Figure 8b shows that the preprocessed spectra were successfully baseline corrected.
The molar ratio of linear peptide was quantified through univariate and multivariate calibration, as illustrated in
Figure 9. The univariate calibration model (
Figure 9a) corresponds to the area of the specific peak against the molar ratio of linear peptide. A high determination coefficient (R
2=0.961) was observed for the univariate model, indicating a strong correlation between the two variables.
For the multivariate model, the PLS (Partial Least Squares) regression method was applied, between the matrix
X (33 x 1725) containing the IR spectra and the vector
y (33 x 1) containing the molar ratio of linear peptide. The model was validated using contiguous-block cross validation, with 11 data splits (3 samples per split). The optimal PLS model had 5 latent variables and had quite good figures of merit (
Figure 9b), with an RMSEC = 0.036 and a Root Mean-Square Error of Cross-Validation, RMSECV = 0.050. The model had practically no bias and the coefficients of determination, R
2, for calibration and validation were 0.987 and 0,974, respectively.

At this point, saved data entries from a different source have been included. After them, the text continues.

import Summits.QuantumFields.YangMills.Theses.UnitScaleTilt
import Literature.MathematicalPhysics.QuantumFieldTheory.Balaban1983to89.T3AveragedTailProfile

/-!
# Route `UnitScaleTilt` — crux K2 `HistoryTail` (stmt-QuantumFields-18916), birth v3b: the registered stub
# `stub_tailOfPerPlaquette` PROVED with the v3b SIGNATURE VERBATIM (support file; K2 itself stays open)

Cell `ym3-torus` (HUMAN RULING D-0037, YM ladder rung R3), seat `ym3-torus-p1` gen 8, answering the route owner's WANTED of
2026-08-26T07:22Z.  The BC3 birth v3b of K2 (`HOME/route-R3/ym/plan-g11/HistoryTail_birth_v3b.lean`, registered 07:19:25Z, skeleton
sha16 `cf09887d813eb370`) spells the `j`-fold block averaging `Averaging.iter (fun _ => BlockAveraging.blockAvg ℰp) j U` (implicit
`P`, `j`); the v3 birth (and the landed helper `Theorems.stub_tailOfPerPlaquette`, p429449, seat p2 gen 7) spelled it with named
arguments `(P := F.P K) (j := i)`, which the registry truncated.  The two statements are definitionally equal; this file restates the
bookkeeping stub with the REGISTERED v3b text, proved by the same tree theorem
`T3AveragedTailProfile.averagedTailAt_of_perPlaquette` (p429150: union bound over the `≤ 9·(2L^{m+K−j})³` plaquettes of height `j`
along the `j`-fold averaging, `β_i^A = γ^{−A}L^{iA}`, `p(g_i) ≥ ½b₀ i log L`, completing the square).  NOT a proof of K2: the
located content is `stub_perPlaquetteOfAlpha` (per-plaquette large-field Gibbs tail under Bałaban's (α) package).
-/

noncomputable section

open Literature.MathematicalPhysics.QuantumFieldTheory.Balaban1983to89
open Literature.MathematicalPhysics.QuantumFieldTheory.Balaban1983to89.T3ContinuumYM3Torus
open Literature.MathematicalPhysics.QuantumFieldTheory.Balaban1983to89.T3UnitScaleTilt
open Literature.MathematicalPhysics.QuantumFieldTheory.Balaban1983to89.T3UnitLawDensityEML
open Literature.MathematicalPhysics.QuantumFieldTheory.Balaban1983to89.T3CruxEstimates
open Literature.MathematicalPhysics.QuantumFieldTheory.Balaban1983to89.T3BareTailProfile
open Literature.MathematicalPhysics.QuantumFieldTheory.Balaban1983to89.T3AveragedTailProfile

namespace Summit.QuantumFields.YangMills.Theorems.HistoryTailBirthV3b

/-- **REGISTERED STUB `stub_tailOfPerPlaquette` OF K2's BIRTH v3b, PROVED** (signature verbatim, v3b spelling of the iterated
averaging): for every family `F`, coupling `0 < γ ≤ 1` and profile `0 < b₀`, `1 ≤ p₀`, a per-plaquette, per-height large-field Gibbs
tail `Gibbs_K{U : θ(K−j) ≤ |Ū^{j}(∂p) − 1|} ≤ C·β_{K−j}^A·exp(−c·p(g_{K−j})²)` (`C ≥ 0`, `A : ℕ`, `c > 0`; all `K`, `1 ≤ j ≤ K`, `p`)
implies `AveragedTailAt F γ b₀ p₀` — by `T3AveragedTailProfile.averagedTailAt_of_perPlaquette`. -/
theorem stub_tailOfPerPlaquette :
    ∀ (F : T3Family) (γ b₀ p₀ : ℝ), 0 < γ → γ ≤ 1 → 0 < b₀ → 1 ≤ p₀ →
      (∃ (C : ℝ) (A : ℕ) (c : ℝ), 0 ≤ C ∧ 0 < c ∧
          ∀ (K j : ℕ), 1 ≤ j → j ≤ K → ∀ p : Plaq (F.P K) j,
            (gibbsK F ℰp γ K).real
                {U | θBal F.L γ b₀ p₀ (K - j) ≤
                  GaugeGroup.dist1 (GaugeField.plaqHol
                    (Averaging.iter (fun _ => BlockAveraging.blockAvg ℰp) j U) p)} ≤
              C * (F.scheme ℰp γ).β (K - j) ^ A *
                Real.exp (-(c * B10.pFun b₀ p₀ (Real.sqrt (γ * ((F.L : ℝ)⁻¹) ^ (K - j))) ^ 2))) →
        AveragedTailAt F γ b₀ p₀ :=
  fun F _ _ _ hγ hγ1 hb hp h => averagedTailAt_of_perPlaquette F hγ hγ1 hb hp h

end Summit.QuantumFields.YangMills.Theorems.HistoryTailBirthV3b

end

Figure 10 shows the fit errors calculated for the calibration standards with the univariate and PLS models. The PLS model displays superior predictive capabilities in comparison to the univariate model. This is clearly observed in
Figure 10a, which shows that the fit errors of the univariate model are higher than those of the PLS model. The fit errors of the PLS model were less than 0.07 (with the exception of one sample at n
Lin/n
Tot=1), whereas the univariate model exhibited calibration standards with fit errors reaching up to 0.15.
Figure 10b also demonstrates that the PLS model is more predictive in terms of percentage of fit error. For the PLS model, the percentage of fit error of the calibration samples is less than 20%, with the exception of the samples with molar ratios of linear peptide less than 0.15. This is not the case for the univariate model, which shows that almost all the calibration samples are predicted with higher percentages of fit error.

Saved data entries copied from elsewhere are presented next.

import Mathlib

/-!
# Conjecture N (hodge-weil ladder, GAPS G51b), format (5,3): CROSS + ONE FREE F-ROOT — the gauge value of `G`

Prover 2, generation 22 (note `run/shared/lean/b2b/hodge-weil/b2b-hweil-pv2-g22/CROSSPLUS1-G22.md`, ADDENDUM F). Companion of
`WeilClassTestFormatFiveThreeCrossPlusOneGauge` (free E-root): generation 21's `G_on_cross_53` with the hypothesis of the F-root `F₁` relaxed to
`(As − B₁)² = (v₁ − us)² + 4e` (`e = p₁·q₁`, the product of its corner distances) gives **`G_gauge_cross_plus_one_F`**:
`Q₂ + Q₄ = Mo² + (S/2)T² − S² − 2S·us² + 4e·c_{F₁}` where `c_{F₁}` is the cofactor of that hypothesis in the gauge combination (written out).
Pure algebra; no case of HC, no rung; no statement of Markman's papers is used. New cell result ⇒ Summits/.
-/

set_option linter.dupNamespace false
set_option maxRecDepth 16384

namespace Summit.HodgeConjecture.HodgeConjecture.WeilClassTestFormatFiveThreeCrossPlusOneGaugeF

set_option maxHeartbeats 4000000 in
/-- `G = Q₂ + Q₄` when every root EXCEPT F₁ lies on the cross through `(As, us)`, centred with `P2 = 0`, `P4 = 0`:
`Q₂ + Q₄ = Mo² + (S/2)·T² − S² − 2·S·us² + 4e·(cofactor of F₁'s cross relation)`, `(As − B₁)² = (v₁ − us)² + 4e`. -/
theorem G_gauge_cross_plus_one_F (A₁ A₂ A₃ A₄ A₅ B₁ B₂ B₃ u₁ u₂ u₃ u₄ u₅ v₁ v₂ v₃ As us e : ℝ)
    (hA : A₁ + A₂ + A₃ + A₄ + A₅ = B₁ + B₂ + B₃) (hC : u₁ + u₂ + u₃ + u₄ + u₅ = v₁ + v₂ + v₃)
    (hP2 : ((A₁ * u₁ ^ 2 + A₂ * u₂ ^ 2 + A₃ * u₃ ^ 2 + A₄ * u₄ ^ 2 + A₅ * u₅ ^ 2) - (B₁ * v₁ ^ 2 + B₂ * v₂ ^ 2 + B₃ * v₃ ^ 2)) = 0)
    (hP4 : ((u₁ ^ 3 + u₂ ^ 3 + u₃ ^ 3 + u₄ ^ 3 + u₅ ^ 3) - (v₁ ^ 3 + v₂ ^ 3 + v₃ ^ 3)) = 0)
    (hX₁ : (A₁ - As) ^ 2 = (u₁ - us) ^ 2) (hX₂ : (A₂ - As) ^ 2 = (u₂ - us) ^ 2) (hX₃ : (A₃ - As) ^ 2 = (u₃ - us) ^ 2) (hX₄ : (A₄ - As) ^ 2 = (u₄ - us) ^ 2) (hX₅ : (A₅ - As) ^ 2 = (u₅ - us) ^ 2) (hY₁ : (As - B₁) ^ 2 = (v₁ - us) ^ 2 + 4 * e) (hY₂ : (As - B₂) ^ 2 = (v₂ - us) ^ 2) (hY₃ : (As - B₃) ^ 2 = (v₃ - us) ^ 2) :
    (1 / 2) * ((A₁ ^ 2 + A₂ ^ 2 + A₃ ^ 2 + A₄ ^ 2 + A₅ ^ 2) - (B₁ ^ 2 + B₂ ^ 2 + B₃ ^ 2)) * ((u₁ ^ 2 + u₂ ^ 2 + u₃ ^ 2 + u₄ ^ 2 + u₅ ^ 2) - (v₁ ^ 2 + v₂ ^ 2 + v₃ ^ 2))
        + ((A₁ * u₁ + A₂ * u₂ + A₃ * u₃ + A₄ * u₄ + A₅ * u₅) - (B₁ * v₁ + B₂ * v₂ + B₃ * v₃)) ^ 2
        - 3 * ((A₁ ^ 2 * u₁ ^ 2 + A₂ ^ 2 * u₂ ^ 2 + A₃ ^ 2 * u₃ ^ 2 + A₄ ^ 2 * u₄ ^ 2 + A₅ ^ 2 * u₅ ^ 2) - (B₁ ^ 2 * v₁ ^ 2 + B₂ ^ 2 * v₂ ^ 2 + B₃ ^ 2 * v₃ ^ 2))
      + (3 * ((u₁ ^ 4 + u₂ ^ 4 + u₃ ^ 4 + u₄ ^ 4 + u₅ ^ 4) - (v₁ ^ 4 + v₂ ^ 4 + v₃ ^ 4)) - (3 / 2) * ((u₁ ^ 2 + u₂ ^ 2 + u₃ ^ 2 + u₄ ^ 2 + u₅ ^ 2) - (v₁ ^ 2 + v₂ ^ 2 + v₃ ^ 2)) ^ 2)
      = (u₁ * (A₁ - As) + u₂ * (A₂ - As) + u₃ * (A₃ - As) + u₄ * (A₄ - As) + u₅ * (A₅ - As) + v₁ * (As - B₁) + v₂ * (As - B₂) + v₃ * (As - B₃)) ^ 2
        + (((u₁ ^ 2 + u₂ ^ 2 + u₃ ^ 2 + u₄ ^ 2 + u₅ ^ 2) - (v₁ ^ 2 + v₂ ^ 2 + v₃ ^ 2)) / 2) * ((A₁ - As) + (A₂ - As) + (A₃ - As) + (A₄ - As) + (A₅ - As) + (As - B₁) + (As - B₂) + (As - B₃)) ^ 2
        - ((u₁ ^ 2 + u₂ ^ 2 + u₃ ^ 2 + u₄ ^ 2 + u₅ ^ 2) - (v₁ ^ 2 + v₂ ^ 2 + v₃ ^ 2)) ^ 2 - 2 * ((u₁ ^ 2 + u₂ ^ 2 + u₃ ^ 2 + u₄ ^ 2 + u₅ ^ 2) - (v₁ ^ 2 + v₂ ^ 2 + v₃ ^ 2)) * us ^ 2
        + 4 * e * (3 * (v₁ ^ 2 - ((u₁ ^ 2 + u₂ ^ 2 + u₃ ^ 2 + u₄ ^ 2 + u₅ ^ 2) - (v₁ ^ 2 + v₂ ^ 2 + v₃ ^ 2)) / 2) + ((u₁ ^ 2 + u₂ ^ 2 + u₃ ^ 2 + u₄ ^ 2 + u₅ ^ 2) - (v₁ ^ 2 + v₂ ^ 2 + v₃ ^ 2))) := by
  linear_combination ((((u₁ ^ 2 + u₂ ^ 2 + u₃ ^ 2 + u₄ ^ 2 + u₅ ^ 2) - (v₁ ^ 2 + v₂ ^ 2 + v₃ ^ 2)) * ((A₁ + A₂ + A₃ + A₄ + A₅) - (B₁ + B₂ + B₃)) - 3 * ((A₁ * u₁ ^ 2 + A₂ * u₂ ^ 2 + A₃ * u₃ ^ 2 + A₄ * u₄ ^ 2 + A₅ * u₅ ^ 2) - (B₁ * v₁ ^ 2 + B₂ * v₂ ^ 2 + B₃ * v₃ ^ 2))) - 3 * ((A₁ - As) + (A₂ - As) + (A₃ - As) + (A₄ - As) + (A₅ - As) + (As - B₁) + (As - B₂) + (As - B₃)) * (((u₁ ^ 2 + u₂ ^ 2 + u₃ ^ 2 + u₄ ^ 2 + u₅ ^ 2) - (v₁ ^ 2 + v₂ ^ 2 + v₃ ^ 2)) / 2)) * hA + ((2 * As * ((A₁ * u₁ + A₂ * u₂ + A₃ * u₃ + A₄ * u₄ + A₅ * u₅) - (B₁ * v₁ + B₂ * v₂ + B₃ * v₃)) - As ^ 2 * ((u₁ + u₂ + u₃ + u₄ + u₅) - (v₁ + v₂ + v₃))) - (us * ((u₁ ^ 2 + u₂ ^ 2 + u₃ ^ 2 + u₄ ^ 2 + u₅ ^ 2) - (v₁ ^ 2 + v₂ ^ 2 + v₃ ^ 2)))) * hC + (3 * ((A₁ - As) + (A₂ - As) + (A₃ - As) + (A₄ - As) + (A₅ - As) + (As - B₁) + (As - B₂) + (As - B₃))) * hP2 + (6 * us) * hP4 + (-(3 * (u₁ ^ 2 - ((u₁ ^ 2 + u₂ ^ 2 + u₃ ^ 2 + u₄ ^ 2 + u₅ ^ 2) - (v₁ ^ 2 + v₂ ^ 2 + v₃ ^ 2)) / 2) + ((u₁ ^ 2 + u₂ ^ 2 + u₃ ^ 2 + u₄ ^ 2 + u₅ ^ 2) - (v₁ ^ 2 + v₂ ^ 2 + v₃ ^ 2)))) * hX₁ + (-(3 * (u₂ ^ 2 - ((u₁ ^ 2 + u₂ ^ 2 + u₃ ^ 2 + u₄ ^ 2 + u₅ ^ 2) - (v₁ ^ 2 + v₂ ^ 2 + v₃ ^ 2)) / 2) + ((u₁ ^ 2 + u₂ ^ 2 + u₃ ^ 2 + u₄ ^ 2 + u₅ ^ 2) - (v₁ ^ 2 + v₂ ^ 2 + v₃ ^ 2)))) * hX₂ + (-(3 * (u₃ ^ 2 - ((u₁ ^ 2 + u₂ ^ 2 + u₃ ^ 2 + u₄ ^ 2 + u₅ ^ 2) - (v₁ ^ 2 + v₂ ^ 2 + v₃ ^ 2)) / 2) + ((u₁ ^ 2 + u₂ ^ 2 + u₃ ^ 2 + u₄ ^ 2 + u₅ ^ 2) - (v₁ ^ 2 + v₂ ^ 2 + v₃ ^ 2)))) * hX₃ + (-(3 * (u₄ ^ 2 - ((u₁ ^ 2 + u₂ ^ 2 + u₃ ^ 2 + u₄ ^ 2 + u₅ ^ 2) - (v₁ ^ 2 + v₂ ^ 2 + v₃ ^ 2)) / 2) + ((u₁ ^ 2 + u₂ ^ 2 + u₃ ^ 2 + u₄ ^ 2 + u₅ ^ 2) - (v₁ ^ 2 + v₂ ^ 2 + v₃ ^ 2)))) * hX₄ + (-(3 * (u₅ ^ 2 - ((u₁ ^ 2 + u₂ ^ 2 + u₃ ^ 2 + u₄ ^ 2 + u₅ ^ 2) - (v₁ ^ 2 + v₂ ^ 2 + v₃ ^ 2)) / 2) + ((u₁ ^ 2 + u₂ ^ 2 + u₃ ^ 2 + u₄ ^ 2 + u₅ ^ 2) - (v₁ ^ 2 + v₂ ^ 2 + v₃ ^ 2)))) * hX₅ + (3 * (v₁ ^ 2 - ((u₁ ^ 2 + u₂ ^ 2 + u₃ ^ 2 + u₄ ^ 2 + u₅ ^ 2) - (v₁ ^ 2 + v₂ ^ 2 + v₃ ^ 2)) / 2) + ((u₁ ^ 2 + u₂ ^ 2 + u₃ ^ 2 + u₄ ^ 2 + u₅ ^ 2) - (v₁ ^ 2 + v₂ ^ 2 + v₃ ^ 2))) * hY₁ + (3 * (v₂ ^ 2 - ((u₁ ^ 2 + u₂ ^ 2 + u₃ ^ 2 + u₄ ^ 2 + u₅ ^ 2) - (v₁ ^ 2 + v₂ ^ 2 + v₃ ^ 2)) / 2) + ((u₁ ^ 2 + u₂ ^ 2 + u₃ ^ 2 + u₄ ^ 2 + u₅ ^ 2) - (v₁ ^ 2 + v₂ ^ 2 + v₃ ^ 2))) * hY₂ + (3 * (v₃ ^ 2 - ((u₁ ^ 2 + u₂ ^ 2 + u₃ ^ 2 + u₄ ^ 2 + u₅ ^ 2) - (v₁ ^ 2 + v₂ ^ 2 + v₃ ^ 2)) / 2) + ((u₁ ^ 2 + u₂ ^ 2 + u₃ ^ 2 + u₄ ^ 2 + u₅ ^ 2) - (v₁ ^ 2 + v₂ ^ 2 + v₃ ^ 2))) * hY₃

end Summit.HodgeConjecture.HodgeConjecture.WeilClassTestFormatFiveThreeCrossPlusOneGaugeF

The RMSEC of the univariate model was of 0.062, while the RMSEC of the PLS model was of 0.036. This confirms that the PLS model is more predictive than the univariate model. As for ER MS, the intermediate precision was calculated as the pooled variance of all the three replicates measured for each calibration standard.[
44] The intermediate precision (expressed as standard deviation) was 5.06·10
-2 for the univariate model and 2.63·10
-2 for the PLS model. This shows that precision is clearly improved when the entire IR spectra is used to calculate the molar ratio of linear peptides. The limit of detection of the univariate model (calculated with Eq. 3) was of 0.21. The limit of detection of the multivariate model was calculated as 3.3·RMSEC, which corresponds in multivariate calibration to the equivalent expression of Eq. 3. The limit of detection was 0.12, which is considerably lower than that of the univariate calibration. The PLS model demonstrates superior performance in terms of limit of detection, RMSEC and intermediate precision. It is therefore preferable to consider the full IR spectrum rather than focusing on the specific peak of the linear peptide.